Customers tend to remember the end of an experience (for example, the last days of a vacation) and also tend to become used to a level of experience (for example, the view from their hotel room). Keeping these two psychological tendencies in mind, companies can structure a customer service encounter that leaves satisfied customers with memories of a great experience — and have them coming back for more.
How can companies that sell experiential products and services design an experience that leaves customers with highly satisfactory memories — and the desire to return? A team of researchers from UCLA’s Anderson School of Management developed a mathematical model for optimal customer experiences based on two variables: sequence and duration.
In manipulating the sequence and duration of the experience, the researchers factored in two well-known psychological phenomena related to experiential events: memory decay and acclimation. Memory decay refers to the tendency of people to forget earlier elements of an experience while retaining a vivid recollection of the later elements. Acclimation refers to the tendency of people to become used to a certain experience or element of the experience. Acclimation, however, also leads to a shock when there is a sudden change.
Taken individually, the optimal design for memory decay or for acclimation is the same. To maximize the satisfaction of the customer, the entire experience should be sequenced in order of increasing levels of service so that the experience finishes at a peak of service. In addition, the duration of the elements of the experiences should vary, with the highest levels of service lasting longer.
When both memory decay and acclimation are included, the two psychological phenomena clash, thus requiring different designs of the customer experience that are based on the company’s ability to change the sequence and/or duration of the activities.
Experiential products or services have different sequence or duration flexibility. In a music performance, for example, the sequencing of the pieces is variable but the duration is fixed (e.g. Beethoven’s Fifth will more or less be the same length). For a spa treatment or dental procedure, on the other hand, the sequencing of the activities is fixed, but their duration is variable. Finally, in service offerings such as fitness classes or museum tours, both sequences and duration are variable.
For variable sequence situations, the researchers found that if memory decay and acclimation was high, the optimal sequence of activities resembled the shape of a U. Assuming different activities have different service levels (or rates of customer satisfaction), companies should arrange the activities in a sequence that lets the service levels fall gradually at the beginning (the drop will be forgotten) and rise steeply at the end (breaking customers out of their acclimation zone, leading them to notice and remember their increasing satisfaction).
In variable duration situations, the sequencing is fixed with service levels either steadily increasing or steadily decreasing. If the service level is increasing and memory decay and acclimation are high, the activities should be shorter at the end of the experience. This creates the sensation of a steeper climb of service at the end, and memory decay will ensure that the long lower levels of service at the beginning are forgotten. If the service is steadily decreasing, the activities should be shorter at the beginning of the experience, longer at the end. This creates the sensation of a gradual lowering of service at the end and memory decay will ensure that the steep decline in service at the beginning is forgotten.

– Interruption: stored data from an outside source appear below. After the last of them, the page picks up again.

import Mathlib
import HarnessLib
import Summits.Ventures.LatticeQCDFlow.Scoring.MartingaleArrayCLT
import Summits.Ventures.LatticeQCDFlow.Scoring.BlockQuarticVariationLLN

/-!
# THE CENTRAL LIMIT THEOREM FOR THE SQUARED BLOCK MARTINGALES OF THE BATCH-MEANS ESTIMATOR, from
# any start: `(Σ_{j<a} (M_{bj,b}² − Σ_{i<b} q(X_{bj+i}))) / (√a · b) ⇒ N(0, 2σ⁴)` as `a, b → ∞`

HONEST FRAMING: exact (Metropolis-corrected) sampling algorithms for lattice gauge theory;
figures of merit are autocorrelation/cost numbers at stated couplings and volumes; no
continuum-physics claim.

Venture `LatticeQCDFlow` (cell pub-lqcd), topic `Scoring`; FANOUT row 4 (`s0-u1-b`, GEN-30).
NEW WORK of the cell, not a published result; no definition is introduced; nothing is cited as a
fact.  Notation of `Scoring/BlockMartingaleSqIncrements.lean` (`P_{μ₀}` from ANY initial law,
`|h| ≤ C_h` measurable, `M_{s,b}` the block martingale of the increments `D_t = h(X_{t+1}) − kop κ h(X_t)`,
`q = kop κ (h²) − (kop κ h)²`, `η_{s,i}`) under row 8's geometric envelope `(A, ρ)`; `σ² := ∫ q dπ`
(the Green–Kubo variance when `h` solves the Poisson equation,
`Scoring/GeometricEnvelopeBlockSumMoments.poisson_condVar_integral_eq_greenKubo_of_envelope`).
THE THEOREM OF THIS FILE is the martingale heart of the sampling law of the batch-means estimator
`σ̂²_{a,b}` (row 4's `τ_int` column): for EVERY initial law and EVERY pair of sequences
`a_n → ∞`, `b_n → ∞`,
`(Σ_{j<a_n} (M_{b_n j, b_n}² − Σ_{i<b_n} q(X_{b_n j+i}))) / (√a_n · b_n) ⇒ N(0, 2σ⁴)`.
Proof: by the telescoping identity the statistic is the ROW SUM `Σ_{t < a_n b_n} ζ_{n,t}` of the
array `ζ_{n,t} = η_{b⌊t/b⌋, t mod b}/(√a b)` (`sum_range_mul_div_mod`); the increments are
measurable, bounded by `8 C_h²/√a_n → 0` and orthogonal to every bounded measurable function of the
earlier increments (`chain_sqIncr_orthogonal`, the earlier increments depend on coordinates `≤ t`);
the quadratic variation `Σ_t ζ_{n,t}² = (Σ_j Σ_i η_{bj,i}²)/(a b²) → 2σ⁴` in probability
(`Scoring/BlockQuarticVariationLLN.lean`); McLeish's array CLT (`Scoring/MartingaleArrayCLT.lean`)
concludes.

## Content

* `sum_range_mul_div_mod` — `Σ_{t<ab} f(b⌊t/b⌋, t mod b) = Σ_{j<a} Σ_{i<b} f(bj, i)`;
* **`chain_sqBlockMartingale_centred_clt_of_envelope`** — THE THEOREM above.

NOT CLAIMED: the boundary and centring terms that turn this into the CLT for `σ̂²_{a,b}` itself
(`Scoring/BatchMeansCLT.lean`); rates; unbounded `h`.
-/

noncomputable section

namespace Summit.Ventures.LatticeQCDFlow.Scoring

open MeasureTheory ProbabilityTheory Filter Finset Preorder
open scoped ENNReal Topology

variable {Ω : Type*} [MeasurableSpace Ω]

/-- `Σ_{t < a b} f(b ⌊t/b⌋, t mod b) = Σ_{j<a} Σ_{i<b} f(bj, i)`. -/
theorem sum_range_mul_div_mod {M : Type*} [AddCommMonoid M] (f : ℕ → ℕ → M) (a b : ℕ) :
    ∑ t ∈ Finset.range (a * b), f (b * (t / b)) (t % b)
      = ∑ j ∈ Finset.range a, ∑ i ∈ Finset.range b, f (b * j) i := by
  rcases Nat.eq_zero_or_pos b with hb | hb
  · subst hb; simp
  induction a with
  | zero => simp
  | succ a ih =>
    rw [Nat.succ_mul, Finset.sum_range_add, ih, Finset.sum_range_succ]
    congr 1
    refine Finset.sum_congr rfl fun i hi => ?_
    have hi' := Finset.mem_range.1 hi
    rw [show a * b + i = b * a + i by ring, Nat.mul_add_div hb, Nat.div_eq_of_lt hi', add_zero,
      Nat.mul_add_mod, Nat.mod_eq_of_lt hi']

section Envelope

variable {κ : Kernel Ω Ω} [IsMarkovKernel κ] {π : Measure Ω} [IsProbabilityMeasure π] {A ρ : ℝ}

When companies can manipulate both duration and sequence, the model shows that with low memory decay and acclimation, companies should put the highest levels of service at the end and make them longer. However, as memory decay and acclimation increase, a better option is to sequence the activities in a U shape structure with high levels of service at the beginning and end of the encounter. Since duration is also variable, the best choice is to make both the sections with low levels of service in the middle as well as the higher service end sections longer: this creates gradual transitions at low levels of service, but steep transitions at higher levels.
Memory decay and acclimation will have a major impact on how customers remember their experience of a company’s offering. Memory decay dictates high levels of service at the end of the encounter. Acclimation dictates steep positive gradients of service level — companies want customers to notice the upward changes in service. Sequencing activities in a U-shaped structure and lengthening the lower service levels, for example, is particular potent as such a structure accentuates the final rise in service.
By manipulating the sequence and/or duration of the elements of its product or service according to these guidelines, an experiential company can reduce the negative impact of its less stellar components and imprint in the memory of its customers the best parts of the experience.